set_option maxHeartbeats 400000 in
/-- **SMALL CRITICAL CEILING ON THE HIGH SHELLS ⇒ (4.5)-REGULAR.** `ε₀ > 0`, `ν̂ > 0`, `α` cancelling; `X` a `ν̂`-viscous
flow on `[0,T)` (`C¹`, viscous motion within `[0,∞)`) from the one-shell datum `X₀` at shell `0`, no shells below `0`,
amplitudes bounded by `D`. If for the shells `j ≥ J` and all `t ∈ [0,T)` `‖x_j(t)‖ ≤ B ν^j` with `0 < ν`,
`(1+ε₀) ν² ≤ 1` and `0 ≤ B ≤ ν̂/(2(C_A+1)(1+ε₀)^9)`, then `sup_{i,n}(1+(1+ε₀)^{10n})|X_{i,n}(t)|` is bounded on `[0,T)`.
[cite: Tao2016AveragedNS, §4 Lemma 4.1 (4.5) and the viscous equation before Thm. 4.2; Cheskidov2008, §4 Thm. 4.3–4.4 (analogy: regularity at/above the critical dissipation strength)] -/
theorem weight45_bounded_of_smallCriticalCeiling {ε₀ visc T B ν D : ℝ} {J : ℕ} (hε : 0 < ε₀) (hvisc : 0 < visc)
    {α : Fin m → Fin m → Fin m → ℤ × ℤ × ℤ → ℝ} (hc : IsCancellingCoeff α)
    {X : Fin m → ℤ → ℝ → ℝ} {X₀ : Fin m → ℝ}
    (hC1 : ∀ i n, ContDiffOn ℝ 1 (X i n) (Set.Ico 0 T))
    (hinit : ∀ i n, X i n 0 = if n = 0 then X₀ i else 0)
    (hlow : ∀ i n t, n < 0 → X i n t = 0)
    (hmot : ∀ i n t, 0 ≤ t → t < T → derivWithin (X i n) (Set.Ici 0) t =
      quadTerm ε₀ α X i n t - visc * (1 + ε₀) ^ ((2 : ℝ) * n) * X i n t)
    (hD : ∀ (j : ℤ) (t : ℝ), 0 ≤ t → t < T → ‖shellVec X j t‖ ≤ D)
    (hν : 0 < ν) (hcrit : (1 + ε₀) * ν ^ 2 ≤ 1) (hB0 : 0 ≤ B)
    (hBsmall : B ≤ visc / (2 * (shiftConst α (0, 0, 1) + 1) * (1 + ε₀) ^ 9))
    (hamp : ∀ (j : ℤ) (t : ℝ), (J : ℤ) ≤ j → 0 ≤ t → t < T → ‖shellVec X j t‖ ≤ B * ν ^ j) :
    ∃ M : ℝ, ∀ t : ℝ, 0 ≤ t → t < T → ∀ (i : Fin m) (n : ℤ),
      (1 + (1 + ε₀) ^ ((10 : ℝ) * n)) * |X i n t| ≤ M := by
  rcases le_or_gt T 0 with hT | hT
  · exact ⟨0, fun t ht htT => absurd (lt_of_le_of_lt ht htT) (not_lt.2 hT)⟩
  have hb : (0 : ℝ) < 1 + ε₀ := by linarith
  have hb1 : (1 : ℝ) ≤ 1 + ε₀ := by linarith
  have hΛ : 0 < bigLam ε₀ := bigLam_pos (by linarith)
  have hΛ1 : 1 ≤ bigLam ε₀ := by unfold bigLam; exact Real.one_le_rpow hb1 (by norm_num)
  have hD0 : 0 ≤ D := (norm_nonneg _).trans (hD 0 0 le_rfl hT)
  have hν1 : ν ≤ 1 := by
    by_contra h; push Not at h
    nlinarith [one_lt_pow₀ h (two_ne_zero)]
  set P : ℝ := (1 + ε₀) ^ 2 with hP_def
  have hP : 0 < P := by positivity
  set θ : ℝ := bigLam ε₀ / P with hθ_def
  have hθ : 0 < θ := div_pos hΛ hP
  have hθsq : θ ^ 2 = 1 + ε₀ := by
    rw [hθ_def, div_pow, bigLam_sq hε.le, hP_def]
    field_simp
  have hΛθ : bigLam ε₀ = θ * P := by rw [hθ_def]; field_simp
  set ρ : ℝ := θ * ν with hρ_def
  have hρ : 0 < ρ := mul_pos hθ hν
  have hρ1 : ρ ≤ 1 := by
    have h2 : ρ ^ 2 ≤ 1 := by rw [hρ_def, mul_pow, hθsq]; exact hcrit
    by_contra h; push Not at h
    linarith [one_lt_pow₀ h (two_ne_zero) (M₀ := ℝ)]
  set C : ℝ := shiftConst α (0, 0, 1) + 1 with hC_def
  have hC0 : 0 ≤ shiftConst α (0, 0, 1) := shiftConst_nonneg α _
  have hSC : shiftConst α (0, 0, 1) ≤ C := by rw [hC_def]; linarith
  have hC : 0 < C := lt_of_le_of_lt hC0 (by rw [hC_def]; linarith)
  set c₀ : ℝ := 2 * C / (visc * bigLam ε₀) with hc₀_def
  have hc₀ : 0 < c₀ := by positivity
  set W : ℝ := (1 + ε₀) ^ 10 with hW_def
  have hW : 1 ≤ W := one_le_pow₀ (by linarith)
  have hW0 : 0 < W := by positivity
  set δ : ℝ := min 1 (θ / W) with hδ_def
  have hδ : 0 < δ := lt_min one_pos (by positivity)
  have hδ1 : δ ≤ 1 := min_le_left _ _
  have hδW : W * δ ≤ θ := by
    calc W * δ ≤ W * (θ / W) := mul_le_mul_of_nonneg_left (min_le_right _ _) hW0.le
      _ = θ := by field_simp
  -- the two smallness consequences of `B ≤ ν̂/(2C(1+ε₀)^9)`: damping dominance and a small seed
  have h9 : (1 : ℝ) ≤ (1 + ε₀) ^ 9 := one_le_pow₀ hb1
  have hCB : 2 * C * B * (1 + ε₀) ^ 9 ≤ visc := by
    have h := (le_div_iff₀ (by positivity)).1 hBsmall
    calc 2 * C * B * (1 + ε₀) ^ 9 = B * (2 * C * (1 + ε₀) ^ 9) := by ring
      _ ≤ visc := h
  have hdampB : 2 * C * B ≤ visc :=
    calc 2 * C * B = 2 * C * B * 1 := (mul_one _).symm
      _ ≤ 2 * C * B * (1 + ε₀) ^ 9 := mul_le_mul_of_nonneg_left h9 (by positivity)
      _ ≤ visc := hCB
  have hseed : c₀ * θ ^ 2 * B ≤ δ := by
    have hWθ : W * θ ≤ bigLam ε₀ * (1 + ε₀) ^ 9 := by
      have h : (1 + ε₀) ^ 10 ≤ (1 + ε₀) ^ 11 := pow_le_pow_right₀ hb1 (by norm_num)
      calc W * θ = θ * (1 + ε₀) ^ 10 := by rw [hW_def]; ring
        _ ≤ θ * (1 + ε₀) ^ 11 := mul_le_mul_of_nonneg_left h hθ.le
        _ = bigLam ε₀ * (1 + ε₀) ^ 9 := by rw [hΛθ, hP_def]; ring
    have hle1 : c₀ * θ ^ 2 * B ≤ θ / W := by
      rw [hc₀_def, div_mul_eq_mul_div, div_mul_eq_mul_div, div_le_div_iff₀ (by positivity) hW0]
      have h1 : 2 * C * θ ^ 2 * B * W = θ * (2 * C * B) * (W * θ) := by ring
      rw [h1]
      have h2 : θ * (2 * C * B) * (W * θ) ≤ θ * (2 * C * B) * (bigLam ε₀ * (1 + ε₀) ^ 9) :=
        mul_le_mul_of_nonneg_left hWθ (by positivity)
      have h3 : θ * (2 * C * B) * (bigLam ε₀ * (1 + ε₀) ^ 9) = θ * bigLam ε₀ * (2 * C * B * (1 + ε₀) ^ 9) := by ring
      have h4 : θ * bigLam ε₀ * (2 * C * B * (1 + ε₀) ^ 9) ≤ θ * bigLam ε₀ * visc :=
        mul_le_mul_of_nonneg_left hCB (by positivity)
      have h5 : θ * bigLam ε₀ * visc = θ * (visc * bigLam ε₀) := by ring
      linarith [h2, h3, h4, h5]
    have hle2 : c₀ * θ ^ 2 * B ≤ 1 := by
      rw [hc₀_def, hθsq, div_mul_eq_mul_div, div_mul_eq_mul_div, div_le_one (by positivity)]
      have h19 : (1 + ε₀) ≤ (1 + ε₀) ^ 9 := le_self_pow₀ hb1 (by norm_num)
      have h1 : 2 * C * (1 + ε₀) * B ≤ 2 * C * B * (1 + ε₀) ^ 9 :=
        calc 2 * C * (1 + ε₀) * B = 2 * C * B * (1 + ε₀) := by ring
          _ ≤ 2 * C * B * (1 + ε₀) ^ 9 := mul_le_mul_of_nonneg_left h19 (by positivity)
      have h2 : visc ≤ visc * bigLam ε₀ := le_mul_of_one_le_right hvisc.le hΛ1
      linarith [hCB]
    exact le_min hle2 hle1
  have hPk : ∀ k : ℕ, (1 + ε₀) ^ ((2 : ℝ) * ((k : ℤ) : ℝ)) = P ^ k := fun k => by
    rw [Int.cast_natCast, Real.rpow_mul hb.le, Real.rpow_two, Real.rpow_natCast]
  have hWk : ∀ k : ℕ, (1 + ε₀) ^ ((10 : ℝ) * ((k : ℤ) : ℝ)) = W ^ k := fun k => by
    rw [Int.cast_natCast, Real.rpow_mul hb.le, show (10 : ℝ) = ((10 : ℕ) : ℝ) by norm_num,
      Real.rpow_natCast, Real.rpow_natCast]
  have hder : ∀ i k, ∀ τ ∈ Ico (0 : ℝ) T, HasDerivWithinAt (X i k)
      (quadTerm ε₀ α X i k τ - visc * (1 + ε₀) ^ ((2 : ℝ) * k) * X i k τ) (Ici 0) τ := by
    intro i k τ hτ
    have hd : DifferentiableWithinAt ℝ (X i k) (Ico 0 T) τ := ((hC1 i k).differentiableOn one_ne_zero) τ hτ
    have hd' : DifferentiableWithinAt ℝ (X i k) (Ici 0) τ :=
      hd.mono_of_mem_nhdsWithin (by
        rw [mem_nhdsWithin]
        exact ⟨Iio T, isOpen_Iio, hτ.2, fun x hx => ⟨hx.2, hx.1⟩⟩)
    rw [← hmot i k τ hτ.1 hτ.2]
    exact hd'.hasDerivWithinAt
  set k₁ : ℕ := max J 1 with hk₁_def
  have hk₁J : J ≤ k₁ := le_max_left _ _
  have hampI : ∀ (j : ℤ), (k₁ : ℤ) ≤ j → ∀ t ∈ Ico (0 : ℝ) T, ‖shellVec X j t‖ ≤ B * ν ^ j :=
    fun j hj t ht => hamp j t ((Int.ofNat_le.2 hk₁J).trans hj) ht.1 ht.2
  set b : ℕ → ℝ := fun n => Nat.rec (motive := fun _ => ℝ) (B * ν ^ k₁)
    (fun n bn => c₀ * θ ^ (k₁ + n + 1) * bn ^ 2) n with hb_def
  have hb0 : b 0 = B * ν ^ k₁ := rfl
  have hbs : ∀ n, b (n + 1) = c₀ * θ ^ (k₁ + n + 1) * b n ^ 2 := fun n => rfl
  clear_value b
  have hb_nonneg : ∀ n, 0 ≤ b n := fun n => by
    induction n with
    | zero => rw [hb0]; positivity
    | succ n _ => rw [hbs]; positivity
  have hclaim : ∀ n : ℕ, ∀ t ∈ Ico (0 : ℝ) T, ‖shellVec X ((k₁ + n : ℕ) : ℤ) t‖ ≤ b n := fun n => by
    induction n with
    | zero =>
      intro t ht
      rw [hb0, Nat.add_zero]
      simpa only [zpow_natCast] using hampI (k₁ : ℤ) le_rfl t ht
    | succ n ih =>
      intro t ht
      have hk0 : ¬ ((k₁ : ℤ) + ((n : ℤ) + 1) = 0) := by omega
      have hkm1 : ((k₁ + (n + 1) : ℕ) : ℤ) - 1 = ((k₁ + n : ℕ) : ℤ) := by push_cast; ring
      have hkp1 : ((k₁ + (n + 1) : ℕ) : ℤ) + 1 = ((k₁ + (n + 1) + 1 : ℕ) : ℤ) := by push_cast; ring
      have h0 : shellVec X ((k₁ + (n + 1) : ℕ) : ℤ) 0 = 0 := by ext i; simp [shellVec, hinit, hk0]
      have hβ' : ∀ s ∈ Ico (0 : ℝ) T, ‖shellVec X (((k₁ + (n + 1) : ℕ) : ℤ) - 1) s‖ ≤ b n :=
        fun s hs => by rw [hkm1]; exact ih s hs
      have hγ' : ∀ s ∈ Ico (0 : ℝ) T,
          ‖shellVec X (((k₁ + (n + 1) : ℕ) : ℤ) + 1) s‖ ≤ B * ν ^ (((k₁ + (n + 1) : ℕ) : ℤ) + 1) :=
        fun s hs => hampI _ (by push_cast; linarith) s hs
      have hdamp' : 2 * bigLam ε₀ ^ ((k₁ + (n + 1) : ℕ) : ℤ) * shiftConst α (0, 0, 1) *
          (B * ν ^ (((k₁ + (n + 1) : ℕ) : ℤ) + 1)) ≤ visc * (1 + ε₀) ^ ((2 : ℝ) * (((k₁ + (n + 1) : ℕ) : ℤ) : ℝ)) := by
        rw [hkp1, zpow_natCast, zpow_natCast, hPk, hΛθ, mul_pow, pow_succ]
        have hPK : 0 ≤ P ^ (k₁ + (n + 1)) := pow_nonneg hP.le _
        have hρK : ρ ^ (k₁ + (n + 1)) ≤ 1 := pow_le_one₀ hρ.le hρ1
        have e1 : 2 * (θ ^ (k₁ + (n + 1)) * P ^ (k₁ + (n + 1))) * shiftConst α (0, 0, 1) *
            (B * (ν ^ (k₁ + (n + 1)) * ν)) =
            (2 * shiftConst α (0, 0, 1) * B * ν * ρ ^ (k₁ + (n + 1))) * P ^ (k₁ + (n + 1)) := by
          rw [hρ_def, mul_pow]; ring
        rw [e1]
        have e2 : 2 * shiftConst α (0, 0, 1) * B * ν * ρ ^ (k₁ + (n + 1)) ≤ 2 * C * B := by
          have hq1 : 2 * shiftConst α (0, 0, 1) * B * ν * ρ ^ (k₁ + (n + 1)) ≤
              2 * C * B * ν * ρ ^ (k₁ + (n + 1)) := by
            have hq : 0 ≤ 2 * B * ν * ρ ^ (k₁ + (n + 1)) := by positivity
            nlinarith [mul_le_mul_of_nonneg_right hSC hq]
          have hq2 : 2 * C * B * ν * ρ ^ (k₁ + (n + 1)) ≤ 2 * C * B := by
            have hq : 0 ≤ 2 * C * B := by positivity
            calc 2 * C * B * ν * ρ ^ (k₁ + (n + 1)) = 2 * C * B * (ν * ρ ^ (k₁ + (n + 1))) := by ring
              _ ≤ 2 * C * B * 1 :=
                  mul_le_mul_of_nonneg_left (mul_le_one₀ hν1 (pow_nonneg hρ.le _) hρK) hq
              _ = 2 * C * B := mul_one _
          linarith
        calc (2 * shiftConst α (0, 0, 1) * B * ν * ρ ^ (k₁ + (n + 1))) * P ^ (k₁ + (n + 1))
            ≤ (2 * C * B) * P ^ (k₁ + (n + 1)) := mul_le_mul_of_nonneg_right e2 hPK
          _ ≤ visc * P ^ (k₁ + (n + 1)) := mul_le_mul_of_nonneg_right hdampB hPK
      have hstep := norm_shellVec_le_of_dampedShell hε hvisc hc (fun i => hder i _) h0 hβ' hγ' hdamp' t ht
      calc ‖shellVec X ((k₁ + (n + 1) : ℕ) : ℤ) t‖
          ≤ 2 * (bigLam ε₀ ^ (((k₁ + (n + 1) : ℕ) : ℤ) - 1) * shiftConst α (0, 0, 1) * b n ^ 2) /
              (visc * (1 + ε₀) ^ ((2 : ℝ) * (((k₁ + (n + 1) : ℕ) : ℤ) : ℝ))) := hstep
        _ ≤ 2 * (bigLam ε₀ ^ (((k₁ + (n + 1) : ℕ) : ℤ) - 1) * C * b n ^ 2) /
              (visc * (1 + ε₀) ^ ((2 : ℝ) * (((k₁ + (n + 1) : ℕ) : ℤ) : ℝ))) := by
            gcongr
        _ = b (n + 1) := by
            rw [hbs n, hkm1, zpow_natCast, hPk, hc₀_def, hΛθ, mul_pow]
            field_simp
            ring
  -- the normalised amplitudes square at each step and start below `δ`
  have hu : ∀ n : ℕ, c₀ * θ ^ (k₁ + n + 2) * b n ≤ δ ^ (n + 1) := fun n => by
    induction n with
    | zero =>
      rw [hb0, Nat.add_zero, zero_add, pow_one]
      have hρK : ρ ^ k₁ ≤ 1 := pow_le_one₀ hρ.le hρ1
      calc c₀ * θ ^ (k₁ + 2) * (B * ν ^ k₁) = c₀ * θ ^ 2 * B * ρ ^ k₁ := by rw [hρ_def, mul_pow]; ring
        _ ≤ c₀ * θ ^ 2 * B * 1 := mul_le_mul_of_nonneg_left hρK (by positivity)
        _ ≤ δ := by rw [mul_one]; exact hseed
    | succ n ih =>
      have hun : 0 ≤ c₀ * θ ^ (k₁ + n + 2) * b n :=
        mul_nonneg (mul_nonneg hc₀.le (pow_nonneg hθ.le _)) (hb_nonneg n)
      have heq : c₀ * θ ^ (k₁ + (n + 1) + 2) * b (n + 1) = (c₀ * θ ^ (k₁ + n + 2) * b n) ^ 2 := by
        rw [hbs]; ring
      rw [heq]
      calc (c₀ * θ ^ (k₁ + n + 2) * b n) ^ 2 ≤ (δ ^ (n + 1)) ^ 2 := pow_le_pow_left₀ hun ih 2
        _ = δ ^ (2 * n + 2) := by rw [← pow_mul]; ring_nf
        _ ≤ δ ^ (n + 1 + 1) := pow_le_pow_of_le_one hδ.le hδ1 (by omega)
  have hhigh : ∀ n : ℕ, W ^ (k₁ + n) * b n ≤ W ^ k₁ / (c₀ * θ ^ (k₁ + 2)) := by
    intro n
    have hpos : 0 < c₀ * θ ^ (k₁ + n + 2) := by positivity
    have h1 : c₀ * θ ^ (k₁ + n + 2) * (W ^ (k₁ + n) * b n) ≤ W ^ (k₁ + n) * δ ^ (n + 1) := by
      calc c₀ * θ ^ (k₁ + n + 2) * (W ^ (k₁ + n) * b n)
          = W ^ (k₁ + n) * (c₀ * θ ^ (k₁ + n + 2) * b n) := by ring
        _ ≤ W ^ (k₁ + n) * δ ^ (n + 1) := mul_le_mul_of_nonneg_left (hu n) (by positivity)
    have h2 : W ^ (k₁ + n) * δ ^ (n + 1) ≤ W ^ k₁ * θ ^ n := by
      rw [pow_add, pow_succ]
      calc W ^ k₁ * W ^ n * (δ ^ n * δ) = W ^ k₁ * ((W * δ) ^ n * δ) := by rw [mul_pow]; ring
        _ ≤ W ^ k₁ * (θ ^ n * 1) := by
            refine mul_le_mul_of_nonneg_left ?_ (by positivity)
            exact mul_le_mul (pow_le_pow_left₀ (by positivity) hδW n) hδ1 hδ.le (pow_nonneg hθ.le n)
        _ = W ^ k₁ * θ ^ n := by ring
    have h3 : W ^ (k₁ + n) * b n ≤ W ^ k₁ * θ ^ n / (c₀ * θ ^ (k₁ + n + 2)) := by
      rw [le_div_iff₀' hpos]; exact h1.trans h2
    exact h3.trans (le_of_eq (by field_simp; ring))
  refine ⟨2 * (W ^ k₁ / (c₀ * θ ^ (k₁ + 2)) + W ^ k₁ * D), fun t ht htT i n => ?_⟩
  have hM1 : 0 ≤ W ^ k₁ / (c₀ * θ ^ (k₁ + 2)) := by positivity
  have hM2 : 0 ≤ W ^ k₁ * D := by positivity
  rcases lt_or_ge n 0 with hn | hn
  · rw [hlow i n t hn, abs_zero, mul_zero]; positivity
  · obtain ⟨k, rfl⟩ := Int.eq_ofNat_of_zero_le hn
    have hcomp : |X i (k : ℤ) t| ≤ ‖shellVec X (k : ℤ) t‖ := by
      rw [← shellVec_apply X (k : ℤ) t i]; exact abs_apply_le_norm _ _
    have hWk1 : 1 + (1 + ε₀) ^ ((10 : ℝ) * ((k : ℤ) : ℝ)) ≤ 2 * W ^ k := by
      rw [hWk]; linarith [one_le_pow₀ (n := k) hW]
    rcases lt_or_ge k k₁ with hk | hk
    · have h2 : W ^ k ≤ W ^ k₁ := pow_le_pow_right₀ hW hk.le
      calc (1 + (1 + ε₀) ^ ((10 : ℝ) * ((k : ℤ) : ℝ))) * |X i (k : ℤ) t|
          ≤ 2 * W ^ k * D := mul_le_mul hWk1 (hcomp.trans (hD _ t ht htT)) (abs_nonneg _) (by positivity)
        _ ≤ 2 * W ^ k₁ * D := by gcongr
        _ ≤ 2 * (W ^ k₁ / (c₀ * θ ^ (k₁ + 2)) + W ^ k₁ * D) := by linarith [hM1]
    · obtain ⟨n, rfl⟩ := Nat.exists_eq_add_of_le hk
      have h1 : ‖shellVec X ((k₁ + n : ℕ) : ℤ) t‖ ≤ b n := hclaim n t ⟨ht, htT⟩
      calc (1 + (1 + ε₀) ^ ((10 : ℝ) * (((k₁ + n : ℕ) : ℤ) : ℝ))) * |X i ((k₁ + n : ℕ) : ℤ) t|
          ≤ 2 * W ^ (k₁ + n) * b n := mul_le_mul hWk1 (hcomp.trans h1) (abs_nonneg _) (by positivity)
        _ = 2 * (W ^ (k₁ + n) * b n) := by ring
        _ ≤ 2 * (W ^ k₁ / (c₀ * θ ^ (k₁ + 2))) := mul_le_mul_of_nonneg_left (hhigh n) (by norm_num)
        _ ≤ 2 * (W ^ k₁ / (c₀ * θ ^ (k₁ + 2)) + W ^ k₁ * D) := by linarith [hM2]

----------------

> DESCRIPTION OF THE TASK:
Copy out each line of the listing that holds the string "hθsq".

> RESPONSE BELOW:
  have hθsq : θ ^ 2 = 1 + ε₀ := by
    have h2 : ρ ^ 2 ≤ 1 := by rw [hρ_def, mul_pow, hθsq]; exact hcrit
      rw [hc₀_def, hθsq, div_mul_eq_mul_div, div_mul_eq_mul_div, div_le_one (by positivity)]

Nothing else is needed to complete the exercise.